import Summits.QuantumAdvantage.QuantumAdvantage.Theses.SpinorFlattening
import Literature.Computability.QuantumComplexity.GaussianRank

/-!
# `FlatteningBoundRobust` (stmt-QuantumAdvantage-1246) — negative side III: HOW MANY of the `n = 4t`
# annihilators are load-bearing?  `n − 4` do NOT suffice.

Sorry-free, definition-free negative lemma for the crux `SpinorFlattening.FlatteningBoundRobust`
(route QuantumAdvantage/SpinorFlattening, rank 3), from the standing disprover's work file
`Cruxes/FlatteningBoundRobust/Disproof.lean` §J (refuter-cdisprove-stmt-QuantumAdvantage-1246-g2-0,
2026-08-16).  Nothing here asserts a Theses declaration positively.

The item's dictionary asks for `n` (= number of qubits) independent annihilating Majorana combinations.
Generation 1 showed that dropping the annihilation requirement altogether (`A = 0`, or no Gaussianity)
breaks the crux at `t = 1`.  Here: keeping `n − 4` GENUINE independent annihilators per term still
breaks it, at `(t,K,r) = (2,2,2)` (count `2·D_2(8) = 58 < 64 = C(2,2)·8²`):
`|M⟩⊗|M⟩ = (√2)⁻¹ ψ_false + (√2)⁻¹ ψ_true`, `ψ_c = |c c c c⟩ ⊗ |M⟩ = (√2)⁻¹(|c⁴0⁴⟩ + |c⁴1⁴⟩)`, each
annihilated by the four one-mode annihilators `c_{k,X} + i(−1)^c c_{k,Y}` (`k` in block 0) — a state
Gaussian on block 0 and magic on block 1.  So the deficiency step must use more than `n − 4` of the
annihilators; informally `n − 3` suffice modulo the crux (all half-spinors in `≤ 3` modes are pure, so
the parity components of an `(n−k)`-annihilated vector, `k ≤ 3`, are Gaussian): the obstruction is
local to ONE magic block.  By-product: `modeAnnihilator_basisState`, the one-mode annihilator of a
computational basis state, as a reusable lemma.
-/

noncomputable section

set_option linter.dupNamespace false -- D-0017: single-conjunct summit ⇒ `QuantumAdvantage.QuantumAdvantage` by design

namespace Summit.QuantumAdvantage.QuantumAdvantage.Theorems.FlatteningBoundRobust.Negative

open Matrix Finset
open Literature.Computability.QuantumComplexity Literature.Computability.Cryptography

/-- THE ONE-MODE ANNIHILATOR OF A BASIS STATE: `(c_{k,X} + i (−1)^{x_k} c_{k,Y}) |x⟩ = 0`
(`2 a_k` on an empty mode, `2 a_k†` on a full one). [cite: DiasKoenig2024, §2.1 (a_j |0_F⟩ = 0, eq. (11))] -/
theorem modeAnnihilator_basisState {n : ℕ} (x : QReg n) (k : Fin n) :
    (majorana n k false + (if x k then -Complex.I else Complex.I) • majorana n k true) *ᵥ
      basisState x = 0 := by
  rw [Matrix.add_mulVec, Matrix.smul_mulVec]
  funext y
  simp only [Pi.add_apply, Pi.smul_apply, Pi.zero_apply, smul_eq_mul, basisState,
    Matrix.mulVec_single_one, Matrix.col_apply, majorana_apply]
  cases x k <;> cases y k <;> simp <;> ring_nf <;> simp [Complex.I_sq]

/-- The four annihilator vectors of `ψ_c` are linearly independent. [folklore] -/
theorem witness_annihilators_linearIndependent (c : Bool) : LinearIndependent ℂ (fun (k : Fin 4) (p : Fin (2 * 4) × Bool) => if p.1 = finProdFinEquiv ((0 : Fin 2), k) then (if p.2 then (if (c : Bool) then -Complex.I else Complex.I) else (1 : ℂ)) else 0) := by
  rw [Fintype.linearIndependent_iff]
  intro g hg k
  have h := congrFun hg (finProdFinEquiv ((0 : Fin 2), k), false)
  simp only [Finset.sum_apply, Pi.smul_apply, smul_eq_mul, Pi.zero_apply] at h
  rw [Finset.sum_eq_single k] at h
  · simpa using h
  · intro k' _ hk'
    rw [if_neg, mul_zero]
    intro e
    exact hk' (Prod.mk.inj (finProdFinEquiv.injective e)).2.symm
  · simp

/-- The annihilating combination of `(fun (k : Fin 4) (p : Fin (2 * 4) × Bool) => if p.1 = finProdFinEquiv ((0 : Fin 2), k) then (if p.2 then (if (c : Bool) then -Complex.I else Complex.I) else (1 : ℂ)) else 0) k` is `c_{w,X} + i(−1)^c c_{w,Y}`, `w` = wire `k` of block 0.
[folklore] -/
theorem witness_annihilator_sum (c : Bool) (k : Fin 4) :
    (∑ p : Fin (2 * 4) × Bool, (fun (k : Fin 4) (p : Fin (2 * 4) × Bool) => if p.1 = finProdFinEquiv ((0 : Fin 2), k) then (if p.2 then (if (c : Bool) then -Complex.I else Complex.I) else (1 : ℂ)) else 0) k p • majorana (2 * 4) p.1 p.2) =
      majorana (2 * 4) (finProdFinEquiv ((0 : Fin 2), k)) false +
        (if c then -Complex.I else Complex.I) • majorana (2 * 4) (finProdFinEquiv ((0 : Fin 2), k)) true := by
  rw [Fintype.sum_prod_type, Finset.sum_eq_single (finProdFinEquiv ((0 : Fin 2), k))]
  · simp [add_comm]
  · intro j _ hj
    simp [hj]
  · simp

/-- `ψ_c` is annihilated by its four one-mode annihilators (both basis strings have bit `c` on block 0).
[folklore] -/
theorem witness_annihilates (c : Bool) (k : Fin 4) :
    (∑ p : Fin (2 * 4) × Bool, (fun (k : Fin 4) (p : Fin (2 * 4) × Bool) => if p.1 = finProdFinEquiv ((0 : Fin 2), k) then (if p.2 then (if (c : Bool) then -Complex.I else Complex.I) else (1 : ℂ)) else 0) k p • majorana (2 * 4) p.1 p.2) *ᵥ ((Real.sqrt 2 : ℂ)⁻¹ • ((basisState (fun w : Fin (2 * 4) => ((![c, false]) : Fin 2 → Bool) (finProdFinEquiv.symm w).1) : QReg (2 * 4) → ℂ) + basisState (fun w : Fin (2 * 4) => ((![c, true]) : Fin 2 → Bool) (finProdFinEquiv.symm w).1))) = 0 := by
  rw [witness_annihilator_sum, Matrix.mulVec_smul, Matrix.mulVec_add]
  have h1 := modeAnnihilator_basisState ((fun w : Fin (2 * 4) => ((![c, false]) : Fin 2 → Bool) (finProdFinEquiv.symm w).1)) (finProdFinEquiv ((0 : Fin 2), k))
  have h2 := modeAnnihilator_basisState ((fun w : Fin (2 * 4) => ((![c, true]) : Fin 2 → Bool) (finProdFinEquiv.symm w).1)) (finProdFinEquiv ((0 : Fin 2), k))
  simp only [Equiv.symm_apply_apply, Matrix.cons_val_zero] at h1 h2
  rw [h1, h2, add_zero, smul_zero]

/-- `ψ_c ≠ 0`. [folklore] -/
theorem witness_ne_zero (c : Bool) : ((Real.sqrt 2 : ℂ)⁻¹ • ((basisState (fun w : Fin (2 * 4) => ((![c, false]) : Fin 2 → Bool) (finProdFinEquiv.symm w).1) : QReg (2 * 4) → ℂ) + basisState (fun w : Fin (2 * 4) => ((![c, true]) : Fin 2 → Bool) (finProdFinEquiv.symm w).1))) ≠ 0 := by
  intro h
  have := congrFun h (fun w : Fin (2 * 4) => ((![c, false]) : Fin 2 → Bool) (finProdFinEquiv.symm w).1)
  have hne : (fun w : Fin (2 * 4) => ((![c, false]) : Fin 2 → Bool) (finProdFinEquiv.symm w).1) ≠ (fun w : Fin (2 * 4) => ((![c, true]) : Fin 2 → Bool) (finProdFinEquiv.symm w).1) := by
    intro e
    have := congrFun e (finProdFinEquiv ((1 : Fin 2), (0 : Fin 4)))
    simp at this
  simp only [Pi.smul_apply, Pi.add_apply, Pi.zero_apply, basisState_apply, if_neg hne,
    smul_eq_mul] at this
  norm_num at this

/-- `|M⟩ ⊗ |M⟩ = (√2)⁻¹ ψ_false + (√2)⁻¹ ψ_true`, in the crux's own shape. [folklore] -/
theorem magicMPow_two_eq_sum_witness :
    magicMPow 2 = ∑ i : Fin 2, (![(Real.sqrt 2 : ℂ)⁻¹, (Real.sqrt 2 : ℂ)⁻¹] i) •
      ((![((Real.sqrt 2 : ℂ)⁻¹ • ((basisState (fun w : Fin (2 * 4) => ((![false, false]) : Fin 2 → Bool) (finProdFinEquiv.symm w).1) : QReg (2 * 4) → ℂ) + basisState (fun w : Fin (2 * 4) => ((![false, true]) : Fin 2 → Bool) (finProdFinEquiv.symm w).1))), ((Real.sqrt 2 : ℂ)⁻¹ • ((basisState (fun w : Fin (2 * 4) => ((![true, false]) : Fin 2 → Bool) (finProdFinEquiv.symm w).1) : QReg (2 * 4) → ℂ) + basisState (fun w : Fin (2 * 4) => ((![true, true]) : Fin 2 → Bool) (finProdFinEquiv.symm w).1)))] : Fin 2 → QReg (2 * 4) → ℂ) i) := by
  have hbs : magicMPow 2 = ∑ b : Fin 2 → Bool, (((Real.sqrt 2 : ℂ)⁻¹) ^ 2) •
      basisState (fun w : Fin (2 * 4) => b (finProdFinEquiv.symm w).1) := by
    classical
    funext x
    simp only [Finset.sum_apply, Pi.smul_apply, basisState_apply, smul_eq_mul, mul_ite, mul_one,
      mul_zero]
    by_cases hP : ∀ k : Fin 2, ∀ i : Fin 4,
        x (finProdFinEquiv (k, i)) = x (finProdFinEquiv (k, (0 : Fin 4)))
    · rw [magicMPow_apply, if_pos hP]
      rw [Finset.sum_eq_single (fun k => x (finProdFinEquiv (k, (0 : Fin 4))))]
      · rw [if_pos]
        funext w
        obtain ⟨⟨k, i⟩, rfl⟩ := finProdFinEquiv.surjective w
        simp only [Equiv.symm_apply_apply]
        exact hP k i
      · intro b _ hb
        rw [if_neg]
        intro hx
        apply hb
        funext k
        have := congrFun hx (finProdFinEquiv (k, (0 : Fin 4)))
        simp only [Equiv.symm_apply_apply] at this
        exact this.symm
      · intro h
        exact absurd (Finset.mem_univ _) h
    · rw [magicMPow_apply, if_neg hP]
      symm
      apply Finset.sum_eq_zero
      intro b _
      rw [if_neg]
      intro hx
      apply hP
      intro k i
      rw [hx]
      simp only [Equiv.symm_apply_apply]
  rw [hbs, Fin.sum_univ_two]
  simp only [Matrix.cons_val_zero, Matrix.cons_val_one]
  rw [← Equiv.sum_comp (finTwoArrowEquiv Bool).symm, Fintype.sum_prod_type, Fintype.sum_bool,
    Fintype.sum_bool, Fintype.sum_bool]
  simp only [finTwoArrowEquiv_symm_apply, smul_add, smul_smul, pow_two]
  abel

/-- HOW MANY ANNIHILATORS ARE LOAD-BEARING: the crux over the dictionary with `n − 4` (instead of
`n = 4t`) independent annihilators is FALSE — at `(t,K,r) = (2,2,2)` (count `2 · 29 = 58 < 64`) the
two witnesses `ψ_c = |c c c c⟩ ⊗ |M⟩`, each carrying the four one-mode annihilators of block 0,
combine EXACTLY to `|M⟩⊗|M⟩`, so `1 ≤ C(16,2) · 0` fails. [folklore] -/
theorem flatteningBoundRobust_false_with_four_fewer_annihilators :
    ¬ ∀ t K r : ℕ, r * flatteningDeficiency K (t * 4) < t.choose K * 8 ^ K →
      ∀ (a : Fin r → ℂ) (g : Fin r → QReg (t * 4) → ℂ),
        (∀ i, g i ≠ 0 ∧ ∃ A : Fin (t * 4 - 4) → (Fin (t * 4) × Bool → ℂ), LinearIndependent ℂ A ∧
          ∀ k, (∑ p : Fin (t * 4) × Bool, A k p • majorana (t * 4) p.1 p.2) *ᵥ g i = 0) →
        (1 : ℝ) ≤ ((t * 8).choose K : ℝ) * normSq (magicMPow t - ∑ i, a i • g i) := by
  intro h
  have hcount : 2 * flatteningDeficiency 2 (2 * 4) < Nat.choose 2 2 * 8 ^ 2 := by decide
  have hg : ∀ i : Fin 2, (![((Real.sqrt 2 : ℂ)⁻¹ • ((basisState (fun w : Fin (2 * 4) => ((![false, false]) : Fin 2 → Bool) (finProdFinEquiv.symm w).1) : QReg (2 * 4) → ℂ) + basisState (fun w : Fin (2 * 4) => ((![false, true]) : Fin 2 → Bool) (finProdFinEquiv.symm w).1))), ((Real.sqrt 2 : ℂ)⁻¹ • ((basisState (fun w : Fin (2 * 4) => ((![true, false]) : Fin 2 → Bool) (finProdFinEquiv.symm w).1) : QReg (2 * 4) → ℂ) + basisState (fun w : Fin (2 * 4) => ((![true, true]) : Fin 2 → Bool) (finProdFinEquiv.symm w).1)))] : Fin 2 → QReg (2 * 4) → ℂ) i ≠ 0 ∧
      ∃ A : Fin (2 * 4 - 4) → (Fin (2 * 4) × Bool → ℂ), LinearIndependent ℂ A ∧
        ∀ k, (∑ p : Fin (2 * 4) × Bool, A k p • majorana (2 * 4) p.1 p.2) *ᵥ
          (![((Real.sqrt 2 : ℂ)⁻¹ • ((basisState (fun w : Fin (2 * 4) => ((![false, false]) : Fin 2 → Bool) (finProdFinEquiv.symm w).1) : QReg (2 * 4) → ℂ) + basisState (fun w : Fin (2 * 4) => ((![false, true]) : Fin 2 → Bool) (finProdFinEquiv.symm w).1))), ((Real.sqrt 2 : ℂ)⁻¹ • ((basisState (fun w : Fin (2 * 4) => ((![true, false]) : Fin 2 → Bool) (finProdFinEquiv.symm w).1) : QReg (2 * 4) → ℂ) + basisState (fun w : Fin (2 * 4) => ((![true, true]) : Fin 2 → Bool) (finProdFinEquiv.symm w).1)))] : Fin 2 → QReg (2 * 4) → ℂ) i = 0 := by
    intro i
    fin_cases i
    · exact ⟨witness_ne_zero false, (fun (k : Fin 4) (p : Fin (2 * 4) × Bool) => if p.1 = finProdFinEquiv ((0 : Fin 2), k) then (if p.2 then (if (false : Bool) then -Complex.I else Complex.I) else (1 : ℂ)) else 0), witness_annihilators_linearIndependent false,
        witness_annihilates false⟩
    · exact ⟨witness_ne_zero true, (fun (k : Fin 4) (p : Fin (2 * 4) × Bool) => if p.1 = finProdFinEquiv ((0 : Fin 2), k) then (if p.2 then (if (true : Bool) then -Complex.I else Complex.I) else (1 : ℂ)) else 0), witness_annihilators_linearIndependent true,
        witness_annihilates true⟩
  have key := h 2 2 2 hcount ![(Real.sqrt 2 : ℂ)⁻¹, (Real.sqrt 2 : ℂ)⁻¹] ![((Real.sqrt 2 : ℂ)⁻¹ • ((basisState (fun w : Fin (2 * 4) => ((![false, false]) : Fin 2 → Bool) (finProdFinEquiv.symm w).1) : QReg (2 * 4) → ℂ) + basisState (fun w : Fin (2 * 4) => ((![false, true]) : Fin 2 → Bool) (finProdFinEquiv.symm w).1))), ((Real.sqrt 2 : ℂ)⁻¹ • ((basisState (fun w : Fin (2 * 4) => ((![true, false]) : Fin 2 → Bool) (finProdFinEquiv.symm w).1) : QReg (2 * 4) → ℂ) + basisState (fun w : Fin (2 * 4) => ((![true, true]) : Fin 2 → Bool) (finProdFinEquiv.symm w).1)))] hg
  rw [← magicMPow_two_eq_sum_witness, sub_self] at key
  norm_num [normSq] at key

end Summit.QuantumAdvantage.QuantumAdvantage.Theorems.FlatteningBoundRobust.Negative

* * *

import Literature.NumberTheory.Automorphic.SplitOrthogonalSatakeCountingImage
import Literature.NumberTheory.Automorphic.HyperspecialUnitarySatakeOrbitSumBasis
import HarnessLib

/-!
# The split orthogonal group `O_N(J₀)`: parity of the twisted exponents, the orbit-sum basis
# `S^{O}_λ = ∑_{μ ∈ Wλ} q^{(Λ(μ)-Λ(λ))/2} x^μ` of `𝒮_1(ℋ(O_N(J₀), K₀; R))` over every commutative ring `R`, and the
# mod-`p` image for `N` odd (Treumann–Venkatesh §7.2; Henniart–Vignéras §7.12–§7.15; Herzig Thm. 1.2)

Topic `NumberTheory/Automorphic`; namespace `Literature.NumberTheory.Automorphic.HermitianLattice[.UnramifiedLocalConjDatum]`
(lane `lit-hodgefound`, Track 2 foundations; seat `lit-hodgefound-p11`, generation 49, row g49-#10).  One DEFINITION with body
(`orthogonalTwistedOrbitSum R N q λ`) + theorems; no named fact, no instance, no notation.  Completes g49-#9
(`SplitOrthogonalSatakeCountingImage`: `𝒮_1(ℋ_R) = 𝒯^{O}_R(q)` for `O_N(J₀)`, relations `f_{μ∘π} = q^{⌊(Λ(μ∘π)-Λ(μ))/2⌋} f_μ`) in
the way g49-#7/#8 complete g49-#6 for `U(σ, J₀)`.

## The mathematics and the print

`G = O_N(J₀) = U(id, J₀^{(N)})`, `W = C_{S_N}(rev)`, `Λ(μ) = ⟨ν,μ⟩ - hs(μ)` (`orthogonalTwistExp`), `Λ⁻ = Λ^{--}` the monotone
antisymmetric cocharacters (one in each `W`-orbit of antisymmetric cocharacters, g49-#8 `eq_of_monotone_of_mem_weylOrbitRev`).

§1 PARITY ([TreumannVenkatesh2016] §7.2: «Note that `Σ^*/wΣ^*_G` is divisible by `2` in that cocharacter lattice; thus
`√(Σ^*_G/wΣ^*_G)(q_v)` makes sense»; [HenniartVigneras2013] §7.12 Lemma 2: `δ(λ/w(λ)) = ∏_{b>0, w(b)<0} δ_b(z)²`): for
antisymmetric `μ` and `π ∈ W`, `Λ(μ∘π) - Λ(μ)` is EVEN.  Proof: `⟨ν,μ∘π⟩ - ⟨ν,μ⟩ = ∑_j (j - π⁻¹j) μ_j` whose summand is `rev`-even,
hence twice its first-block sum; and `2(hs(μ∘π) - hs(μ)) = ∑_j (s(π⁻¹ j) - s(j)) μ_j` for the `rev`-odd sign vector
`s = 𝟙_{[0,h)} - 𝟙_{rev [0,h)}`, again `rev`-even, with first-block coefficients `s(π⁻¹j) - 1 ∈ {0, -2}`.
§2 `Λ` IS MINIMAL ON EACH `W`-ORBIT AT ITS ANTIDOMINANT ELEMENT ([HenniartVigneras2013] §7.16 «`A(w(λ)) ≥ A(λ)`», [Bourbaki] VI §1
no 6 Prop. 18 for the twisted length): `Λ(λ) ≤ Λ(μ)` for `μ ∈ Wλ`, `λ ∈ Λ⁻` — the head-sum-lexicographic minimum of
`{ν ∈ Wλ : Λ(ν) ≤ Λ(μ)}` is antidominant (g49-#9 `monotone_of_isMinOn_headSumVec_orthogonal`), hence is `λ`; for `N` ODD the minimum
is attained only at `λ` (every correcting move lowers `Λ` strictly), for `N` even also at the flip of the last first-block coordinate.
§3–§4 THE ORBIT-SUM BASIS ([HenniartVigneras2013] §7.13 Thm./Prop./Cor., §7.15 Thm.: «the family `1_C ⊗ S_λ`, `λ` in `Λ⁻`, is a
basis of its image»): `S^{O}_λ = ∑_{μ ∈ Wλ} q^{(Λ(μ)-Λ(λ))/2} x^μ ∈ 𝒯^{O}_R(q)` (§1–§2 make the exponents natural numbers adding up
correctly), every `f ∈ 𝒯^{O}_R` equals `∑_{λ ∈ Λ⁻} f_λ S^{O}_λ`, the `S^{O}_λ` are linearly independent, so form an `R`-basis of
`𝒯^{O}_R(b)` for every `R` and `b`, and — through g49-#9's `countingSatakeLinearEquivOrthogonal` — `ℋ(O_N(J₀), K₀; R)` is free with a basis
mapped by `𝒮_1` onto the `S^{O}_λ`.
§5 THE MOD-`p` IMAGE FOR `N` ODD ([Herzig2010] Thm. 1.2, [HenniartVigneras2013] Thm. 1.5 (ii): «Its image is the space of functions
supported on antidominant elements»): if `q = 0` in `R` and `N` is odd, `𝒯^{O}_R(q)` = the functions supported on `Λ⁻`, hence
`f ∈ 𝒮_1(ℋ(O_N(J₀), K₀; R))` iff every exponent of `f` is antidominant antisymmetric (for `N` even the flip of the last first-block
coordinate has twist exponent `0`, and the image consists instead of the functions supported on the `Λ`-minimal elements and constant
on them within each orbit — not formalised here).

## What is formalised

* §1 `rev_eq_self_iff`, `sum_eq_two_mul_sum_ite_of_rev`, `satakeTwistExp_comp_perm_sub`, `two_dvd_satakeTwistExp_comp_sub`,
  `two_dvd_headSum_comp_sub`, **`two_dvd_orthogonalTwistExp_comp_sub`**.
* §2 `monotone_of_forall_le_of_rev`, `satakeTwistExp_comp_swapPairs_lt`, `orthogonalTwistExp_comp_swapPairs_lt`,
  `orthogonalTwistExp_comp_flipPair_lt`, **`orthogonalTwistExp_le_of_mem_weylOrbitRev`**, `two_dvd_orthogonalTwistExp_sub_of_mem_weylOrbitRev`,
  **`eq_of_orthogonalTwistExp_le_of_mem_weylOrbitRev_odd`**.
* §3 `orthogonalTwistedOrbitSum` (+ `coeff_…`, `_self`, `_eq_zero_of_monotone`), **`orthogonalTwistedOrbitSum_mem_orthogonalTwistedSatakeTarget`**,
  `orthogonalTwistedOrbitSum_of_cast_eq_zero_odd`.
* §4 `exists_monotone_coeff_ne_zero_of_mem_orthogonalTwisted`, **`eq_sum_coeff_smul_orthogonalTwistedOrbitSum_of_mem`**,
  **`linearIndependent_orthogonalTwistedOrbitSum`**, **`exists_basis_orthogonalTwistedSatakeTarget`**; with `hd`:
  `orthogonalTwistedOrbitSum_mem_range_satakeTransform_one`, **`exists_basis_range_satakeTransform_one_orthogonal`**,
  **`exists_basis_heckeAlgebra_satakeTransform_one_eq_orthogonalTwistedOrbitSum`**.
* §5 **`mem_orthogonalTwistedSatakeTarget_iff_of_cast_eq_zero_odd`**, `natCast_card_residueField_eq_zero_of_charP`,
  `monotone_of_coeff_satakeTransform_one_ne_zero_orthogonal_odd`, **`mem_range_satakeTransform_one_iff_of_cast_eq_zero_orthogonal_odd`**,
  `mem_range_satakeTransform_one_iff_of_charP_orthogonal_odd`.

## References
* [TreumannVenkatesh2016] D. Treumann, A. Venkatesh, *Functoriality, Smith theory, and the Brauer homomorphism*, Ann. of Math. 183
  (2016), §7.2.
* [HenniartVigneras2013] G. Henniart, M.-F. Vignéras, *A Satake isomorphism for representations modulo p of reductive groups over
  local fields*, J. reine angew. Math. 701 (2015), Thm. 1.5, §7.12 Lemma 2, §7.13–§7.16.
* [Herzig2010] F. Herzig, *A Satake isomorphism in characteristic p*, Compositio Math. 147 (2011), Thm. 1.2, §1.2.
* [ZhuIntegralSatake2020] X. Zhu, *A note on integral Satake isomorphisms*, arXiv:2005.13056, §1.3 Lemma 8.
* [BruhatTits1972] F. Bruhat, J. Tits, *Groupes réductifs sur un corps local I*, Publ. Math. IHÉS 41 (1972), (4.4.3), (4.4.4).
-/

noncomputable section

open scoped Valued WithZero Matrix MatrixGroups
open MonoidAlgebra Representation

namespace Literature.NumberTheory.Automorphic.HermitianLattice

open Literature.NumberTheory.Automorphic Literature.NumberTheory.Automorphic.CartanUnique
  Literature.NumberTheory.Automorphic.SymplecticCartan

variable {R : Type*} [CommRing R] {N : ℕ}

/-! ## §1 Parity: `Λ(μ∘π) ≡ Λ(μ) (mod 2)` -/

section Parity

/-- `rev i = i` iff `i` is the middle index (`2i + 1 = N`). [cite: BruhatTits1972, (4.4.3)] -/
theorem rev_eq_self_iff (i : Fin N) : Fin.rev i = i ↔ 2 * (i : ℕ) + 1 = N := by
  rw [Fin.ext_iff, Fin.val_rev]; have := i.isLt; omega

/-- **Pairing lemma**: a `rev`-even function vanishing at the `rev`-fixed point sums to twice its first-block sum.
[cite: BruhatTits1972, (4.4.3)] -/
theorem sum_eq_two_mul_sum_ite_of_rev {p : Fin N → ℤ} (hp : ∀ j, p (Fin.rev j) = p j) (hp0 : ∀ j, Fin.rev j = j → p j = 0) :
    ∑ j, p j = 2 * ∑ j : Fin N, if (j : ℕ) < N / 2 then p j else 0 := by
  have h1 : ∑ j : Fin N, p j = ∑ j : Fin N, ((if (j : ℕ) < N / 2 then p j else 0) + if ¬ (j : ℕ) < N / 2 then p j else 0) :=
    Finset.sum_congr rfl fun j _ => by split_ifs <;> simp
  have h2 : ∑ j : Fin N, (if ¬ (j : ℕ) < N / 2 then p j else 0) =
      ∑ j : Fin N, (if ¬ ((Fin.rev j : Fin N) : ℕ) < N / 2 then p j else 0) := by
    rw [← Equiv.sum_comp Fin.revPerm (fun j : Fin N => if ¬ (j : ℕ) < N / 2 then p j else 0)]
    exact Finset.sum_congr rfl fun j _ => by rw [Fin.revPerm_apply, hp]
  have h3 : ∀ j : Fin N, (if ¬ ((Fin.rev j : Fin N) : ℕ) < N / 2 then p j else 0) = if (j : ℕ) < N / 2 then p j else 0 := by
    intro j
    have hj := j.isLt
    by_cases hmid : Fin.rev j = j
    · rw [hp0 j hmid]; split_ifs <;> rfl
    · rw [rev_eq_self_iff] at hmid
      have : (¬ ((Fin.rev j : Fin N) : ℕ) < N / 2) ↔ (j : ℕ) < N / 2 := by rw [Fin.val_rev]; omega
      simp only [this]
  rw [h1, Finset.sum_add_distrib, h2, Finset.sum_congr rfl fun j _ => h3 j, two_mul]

> _Requirement_
In the data above, find the line that contains "majorana (2 * 4) (finProdFinEquiv ((0 : Fin 2), k)) false" and the line that contains "theorem witness_annihilates (c". Repeat exactly those lines and every line between them, and only those.

> _Solution to the exercise_
      majorana (2 * 4) (finProdFinEquiv ((0 : Fin 2), k)) false +
        (if c then -Complex.I else Complex.I) • majorana (2 * 4) (finProdFinEquiv ((0 : Fin 2), k)) true := by
  rw [Fintype.sum_prod_type, Finset.sum_eq_single (finProdFinEquiv ((0 : Fin 2), k))]
  · simp [add_comm]
  · intro j _ hj
    simp [hj]
  · simp

/-- `ψ_c` is annihilated by its four one-mode annihilators (both basis strings have bit `c` on block 0).
[folklore] -/
theorem witness_annihilates (c : Bool) (k : Fin 4) :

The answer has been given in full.